[Stored data entries]
::::

import Summits.BirchSwinnertonDyer.BirchSwinnertonDyer.Theorems.EisensteinPrimesMazurMCOnCellBTwistbackSubrowPartnerAnyLine
import Summits.BirchSwinnertonDyer.BirchSwinnertonDyer.Theorems.EisensteinPrimesMazurMCOnCellBTwistbackSubrowPartnerGivenPAdicGZ
import HarnessLib

/-!
# Crux 3 `MazurMCOnCellB` (stmt-BirchSwinnertonDyer-19033), line `twistback` v5 — the sub-row doors WITHOUT Keller–Yin:
# part 2, `p = 3` with the field CHOSEN, any rational `3`-line, balance one — the exact door the skeleton's
# `upperPartner_onSubrow` consumes, `_of_padicGZ`

Width seat bsd-line-x2-p1-w3 (g11), 2026-08-28; sequel of `…TwistbackSubrowPartnerGivenPAdicGZ` (this seat) over LEAD g11's
`…TwistbackSubrowPartner` (p655083) and `…TwistbackSubrowPartnerAnyLine` (p655437). HONEST FRAMING (cell `bsd-eis`,
run/shared/lean/pub/bsd-eis/): conditional theorems only; named facts BY NAME — the route's `PublishedInputs`
(stmt-…-19037), Disegni 2020 Thm. 4(1) (`padicBSD_rankOne_nonsplitMult`), Greenberg–Vatsal Thm. (3.11) (`h311`),
Nakagawa–Horie 1988 + Taya 2000 (`nakagawaHorie_taya_exists_imaginary_h3_eq_one`) and Disegni 2020 Thm. 2.4
(`padicGrossZagier_nonsplitMult`) — ALL PUBLISHED; every theorem below is the `_of_thmE` theorem of the same name with
`hDD` (Dokchitser–Dokchitser) + `hKY` (Keller–Yin Thm. E, PRE) REPLACED by the single `hDGZ`. In particular §3
`upperPartner_at_three_of_balanceOne_of_padicGZ` has EXACTLY the binders the skeleton v5's `upperPartner_onSubrow` feeds to
p655437 minus `hDD`/`hKY` plus `hDGZ`, so the LEAD can make the sub-row «`p = 3`, non-split, local balance `1`» of crux 3
PUB-only (`stub_kellerYinThmDE` ↦ `stub_thmD`, one more conjunct in `stub_printedFacts`) — a decision this seat does NOT
take (W-79). No `def`, no `sorry`; nothing about any curve is proved unconditionally; no main conjecture / BSD; 0 cells /
labels / stubs / tiers move.

* §1 `upperPartner_at_three_of_{ramifiedOdd,unramifiedEven}_of_padicGZ` — LEAD g11's p655083 §3 (field chosen by
  Nakagawa–Horie–Taya) over part 1's `K`-given doors.
* §2 `upperPartner_at_three_of_line_of_padicGZ` — p655437 §2 (any rational `3`-line: Tate line decides the shape).
* §3 `upperPartner_at_three_of_balanceOne_of_padicGZ` — p655437 §3 (the line datum existential).

References: [Disegni2020] §2.2 Thm. 2.4, §3.2 Thm. 4; [NakagawaHorie1988] Thm. 1; [GreenbergVatsal2000] Thm. (1.3), §2,
§3 Thm. (3.11); [Wuthrich2014] Thm. 16; [PerrinRiou1987] §1.4; [SilvermanATAEC1994] Thm. V.5.3.
-/

set_option autoImplicit false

::::

What to work on:
Write the whole of the data out again exactly as it stands.

Response:
import Summits.BirchSwinnertonDyer.BirchSwinnertonDyer.Theorems.EisensteinPrimesMazurMCOnCellBTwistbackSubrowPartnerAnyLine
import Summits.BirchSwinnertonDyer.BirchSwinnertonDyer.Theorems.EisensteinPrimesMazurMCOnCellBTwistbackSubrowPartnerGivenPAdicGZ
import HarnessLib

/-!
# Crux 3 `MazurMCOnCellB` (stmt-BirchSwinnertonDyer-19033), line `twistback` v5 — the sub-row doors WITHOUT Keller–Yin:
# part 2, `p = 3` with the field CHOSEN, any rational `3`-line, balance one — the exact door the skeleton's
# `upperPartner_onSubrow` consumes, `_of_padicGZ`

Width seat bsd-line-x2-p1-w3 (g11), 2026-08-28; sequel of `…TwistbackSubrowPartnerGivenPAdicGZ` (this seat) over LEAD g11's
`…TwistbackSubrowPartner` (p655083) and `…TwistbackSubrowPartnerAnyLine` (p655437). HONEST FRAMING (cell `bsd-eis`,
run/shared/lean/pub/bsd-eis/): conditional theorems only; named facts BY NAME — the route's `PublishedInputs`
(stmt-…-19037), Disegni 2020 Thm. 4(1) (`padicBSD_rankOne_nonsplitMult`), Greenberg–Vatsal Thm. (3.11) (`h311`),
Nakagawa–Horie 1988 + Taya 2000 (`nakagawaHorie_taya_exists_imaginary_h3_eq_one`) and Disegni 2020 Thm. 2.4
(`padicGrossZagier_nonsplitMult`) — ALL PUBLISHED; every theorem below is the `_of_thmE` theorem of the same name with
`hDD` (Dokchitser–Dokchitser) + `hKY` (Keller–Yin Thm. E, PRE) REPLACED by the single `hDGZ`. In particular §3
`upperPartner_at_three_of_balanceOne_of_padicGZ` has EXACTLY the binders the skeleton v5's `upperPartner_onSubrow` feeds to
p655437 minus `hDD`/`hKY` plus `hDGZ`, so the LEAD can make the sub-row «`p = 3`, non-split, local balance `1`» of crux 3
PUB-only (`stub_kellerYinThmDE` ↦ `stub_thmD`, one more conjunct in `stub_printedFacts`) — a decision this seat does NOT
take (W-79). No `def`, no `sorry`; nothing about any curve is proved unconditionally; no main conjecture / BSD; 0 cells /
labels / stubs / tiers move.

* §1 `upperPartner_at_three_of_{ramifiedOdd,unramifiedEven}_of_padicGZ` — LEAD g11's p655083 §3 (field chosen by
  Nakagawa–Horie–Taya) over part 1's `K`-given doors.
* §2 `upperPartner_at_three_of_line_of_padicGZ` — p655437 §2 (any rational `3`-line: Tate line decides the shape).
* §3 `upperPartner_at_three_of_balanceOne_of_padicGZ` — p655437 §3 (the line datum existential).

References: [Disegni2020] §2.2 Thm. 2.4, §3.2 Thm. 4; [NakagawaHorie1988] Thm. 1; [GreenbergVatsal2000] Thm. (1.3), §2,
§3 Thm. (3.11); [Wuthrich2014] Thm. 16; [PerrinRiou1987] §1.4; [SilvermanATAEC1994] Thm. V.5.3.
-/

set_option autoImplicit false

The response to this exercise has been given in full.